Tottenham's favourite engineering son is remembered

1:09pm Thursday 25th March 2010

By Elizabeth Pears

AN inventor whose engineering company created thousands of jobs in Northumberland Park was remembered at a special ceremony last Friday.

John Alfred Prestwich (1874 – 1952) was a brilliant designer and the driving force behind J A Prestwich (JAP) Industries famed for the precision of the engines they produced used in motorcycles, Speedway racing cars and even early aeroplanes.

Aged 21, Prestwich opened his first factory in 1985 at 1a, Lansdowne Road, where a plaque was erected in honour of the man a Lea Valley historian claimed kickstarted the Birmingham motorcycle industry.

It is estimated that in its heyday, the company created more than 3,500 jobs for local people and was also responsible for producing early cinematographic equipment.

JAP cameras were used to film Queen Victoria's Jubilee in 1897 and later Scott's Antarctic expedition in 1905.

Historian Doctor Jim Lewis, who unveiled the plaque, said: "John Alfred Prestwich was one a great designer. His engines were so precise and so reliable, and that's what made them popular.

"He initially produced his own motorcycles, but did not want to be in competition with those he supplied, and instead focused on his engines.
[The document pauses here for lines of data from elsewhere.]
variable {F₀ K Fbar : Type} [Field F₀] [NumberField F₀] [Field K] [NumberField K] [Algebra F₀ K] [Field Fbar]
  [Algebra F₀ Fbar] [Algebra K Fbar] {E : WeierstrassCurve F₀} [E.IsElliptic] {l : ℕ} {Pb : BadPlacePredicates K}
  (D : InitialThetaData F₀ K Fbar E l Pb)
  (M : Type) [Field M] [NumberField M]
  (archPk : ∀ (j : (thetaIndex (pilotDataOfK D K)).Label) (vQ : (thetaIndex (pilotDataOfK D K)).VQ),
    Set ((logShellsDH (pilotDataOfK D K) (analyticLogv K)).Packet j vQ))
  (archSub : ∀ (j : (thetaIndex (pilotDataOfK D K)).Label) (v : (thetaIndex (pilotDataOfK D K)).V),
    Set ((logShellsDH (pilotDataOfK D K) (analyticLogv K)).Packet j ((thetaIndex (pilotDataOfK D K)).over v)))
  (Ψ : ℤ → ∀ v : (thetaIndex (pilotDataOfK D K)).V, v ∈ (thetaIndex (pilotDataOfK D K)).Vbad →
    Set ((logShellsDH (pilotDataOfK D K) (analyticLogv K)).StarPacket v))
  (act : ℤ → ∀ v : (thetaIndex (pilotDataOfK D K)).V, v ∈ (thetaIndex (pilotDataOfK D K)).Vbad →
    (logShellsDH (pilotDataOfK D K) (analyticLogv K)).StarPacket v →
      Module.End ℚ ((logShellsDH (pilotDataOfK D K) (analyticLogv K)).StarPacket v))
  (Mmod : ℤ → ∀ j : (thetaIndex (pilotDataOfK D K)).LabelStar, Set ((logShellsDH (pilotDataOfK D K) (analyticLogv K)).GlobalPacket j.1))
  (region : ℤ → ∀ j : (thetaIndex (pilotDataOfK D K)).LabelStar, FinDivisor M → ∀ vQ : (thetaIndex (pilotDataOfK D K)).VQ,
    Set ((logShellsDH (pilotDataOfK D K) (analyticLogv K)).Packet j.1 vQ))
  (n : ℤ) {HT : Type} {LogLink : HT → HT → Type} {IsFull : ∀ {s t : HT}, LogLink s t → Prop}
  (lat : LGPGaussianLogThetaLattice LogLink IsFull)
  {Frd : Type} {IsoF : Frd → Frd → Type} {Ob : Frd → Type} {realify : Frd → Frd} {Strip : Type}
  {IsoS : Strip → Strip → Type}
  {Mv : ∀ v : (thetaIndex (pilotDataOfK D K)).V, v ∈ (thetaIndex (pilotDataOfK D K)).Vbad → Type} [∀ v h, Monoid (Mv v h)]
  (sig : GlobalLGPFrobenioidSignature (thetaIndex (pilotDataOfK D K)).lstar (thetaIndex (pilotDataOfK D K)).V
    (· ∈ (thetaIndex (pilotDataOfK D K)).Vbad) Frd IsoF Ob realify Strip IsoS Mv)
  (split : SplittingMonoids Mv) {ObΔ : Type}
  {N : ∀ v : (thetaIndex (pilotDataOfK D K)).V, v ∈ (thetaIndex (pilotDataOfK D K)).Vbad → Type} [∀ v h, Monoid (N v h)]
  (qData : QPilotData ObΔ N)
  (t : ∀ (pp : Nat.Primes) (_ : Fin (pilotDataOfK D K).lstar) (x : (thetaIndex (pilotDataOfK D K)).Fibre (.inr pp)),
    haveI : Fact (pp : ℕ).Prime := ⟨pp.2⟩; kOf (pilotDataOfK D K) pp.1 x)
  (tq : ∀ (pp : Nat.Primes) (x : (thetaIndex (pilotDataOfK D K)).Fibre (.inr pp)),
    haveI : Fact (pp : ℕ).Prime := ⟨pp.2⟩; kOf (pilotDataOfK D K) pp.1 x)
You can definitely say that is was JAP engineers that kickstarted the motorcycle industry."

Prestwich was born in Kensington, before moving to Warmington House, in High Road, Tottenham, with his family.

The entrepreneur was educated at the City and Guilds School and the City of London School. Aged sixteen, he started work with S Z de Ferranti, who made electrical apparatus and scientific instruments.
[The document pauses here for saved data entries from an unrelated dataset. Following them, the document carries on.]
import Summits.RiemannHypothesis.RiemannHypothesis.Theorems.MotivicDoorFunctionField
import Summits.RiemannHypothesis.RiemannHypothesis.Theorems.MotivicDoorFfDoor

/-!
# The function-field door for abelian varieties — `hlarge` discharged, door (i) instantiated

Cell `pub-rhdoor`, seat ff-2 (generation 2).  Companion to `MotivicDoorFunctionField` (ff-2, statement (ii):
`RH(q,h) ↔ ∃ E ≥ 1, h^E` is a characteristic polynomial of Frobenius, from the two named Literature facts
`AbelianVariety.weilRiemannHypothesis` (Weil) and `AbelianVariety.hondaTateExistence` (Honda–Tate)) and to
`MotivicDoorFfDoor` (ff-1, statement (i): finite-window readers never certify RH; scale-free readers see exactly
RH — stated over an ABSTRACT predicate `Geo : ℤ[X] → Prop` with hypotheses `hW`, `hHT`, `hlarge`).

HONEST FRAMING.  Nothing here bears on `riemannZeta`; this is the function-field mirror, where RH is Weil's
theorem.  The cell's line is a lottery ticket at the motivic door; the consolation prizes are theorems like these.

## What this file adds  [all PROVED, 0 sorry; hypotheses ONLY `hW` / `hHT`, the named facts]

* `geo_hlarge` — ff-1's last undischarged hypothesis `hlarge` ("geometric honest data exist in every dimension
  `≥ M+1`") for the geometric predicate `Geo h := ∃ A : AbelianVariety K, A.IsFrobCharpoly h`, from
  `hondaTateExistence K` ALONE: the RH-true quadratic `X² + q` has a geometric power `(X²+q)^E` (Honda–Tate in
  power form, `exists_pow_isFrobCharpoly_of_weil` — no irreducibility needed), hence so does `(X²+q)^{E(M+1)}`
  (`exists_isFrobCharpoly_pow`, products of abelian varieties); and `(X²+q)^m` is honest of dimension `m`
  (`fe_X_sq_add_C_pow`, via `(X²+q)^m = expand 2 ((X+q)^m)` and the binomial symmetry).
* door (i) FOR ABELIAN VARIETIES: `finiteWindow_never_certifies_rh_geometric`, `scaleFree_hull_iff_rh_geometric`,
  `scaleFree_hull_iff_geometric_pow`, `scaleFree_dichotomy_geometric`, `ffDoor_scaleFree_geometric` — ff-1's
  theorems with `Geo := (∃ A, A.IsFrobCharpoly ·)`, `q := Nat.card K`, every abstract hypothesis discharged.
* dictionary lemmas RH ⇒ `q`-reciprocity: `frobRoots_map_div_of_rh`, `zero_not_mem_frobRoots_of_rh`; whence the
  side-condition-free form of the window door `geometric_pow_iff_windows_and_reciprocal`
  (`∃ E ≥ 1, h^E geometric ↔ (∀ M, T_M(q,h) ⪰ 0) ∧ roots closed under α ↦ q/α ∧ 0 ∉ roots`), and
  `coeff_zero_eq_of_fe` (FE ⇒ `c₀ = q^g`).
* `ffDoor_abelianVariety` — the packaged FF-DOOR THEOREM, statements (ii) + (i), for abelian varieties over a
  finite field `K`, modulo exactly `hW` and `hHT`.

Caveats (powers / multiplicities; `q = #K` a prime power, any; ordinary vs supersingular irrelevant) are those of
`MotivicDoorFunctionField` and `Literature.AlgebraicGeometry.Motives.AbelianVarietyHondaTate` (Tate, Sém.
Bourbaki 352, Th. 1 and Rem. 2: for simple `A`, `f_A = (minimal polynomial of π_A)^m`, `m = [E:F]^{1/2}`).
-/

set_option linter.dupNamespace false  -- the mandated namespace repeats `RiemannHypothesis`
During the Second World War, his factories manufactured arms for the allied forces. At the end of the war, production was taken over by Villiers Ltd and the factories closed completely in 1963.

Attending the ceremony was former JAP apprentice, Bill Medcalf, of Enfield, who started work aged just 14 without any previous education.

The training scheme allowed him to go to achieve City and Guild qualifications, and enjoy a successful career.

He said: "I was nothing but a guttersnipe.

"But thanks to JAP I was able to be trained up, go on to further education and over the years I haven't done too badly for myself. The men in the factory were very kind and gave us every help to learn the ropes.

"Northumberland Park at the time was very different back then. It might be a considered a poor place now, but no one is starving, everyone can eat. When I was growing up, I saw real poverty."

But despite working in the factory, Mr Medcalf admitted he did not drive a JAP motorcycle.

"I couldn't afford it, so I went for a cheaper option", he said.

"They really were marvellous engines. I feel very sorry that Prestwich does not get the recognition he deserves."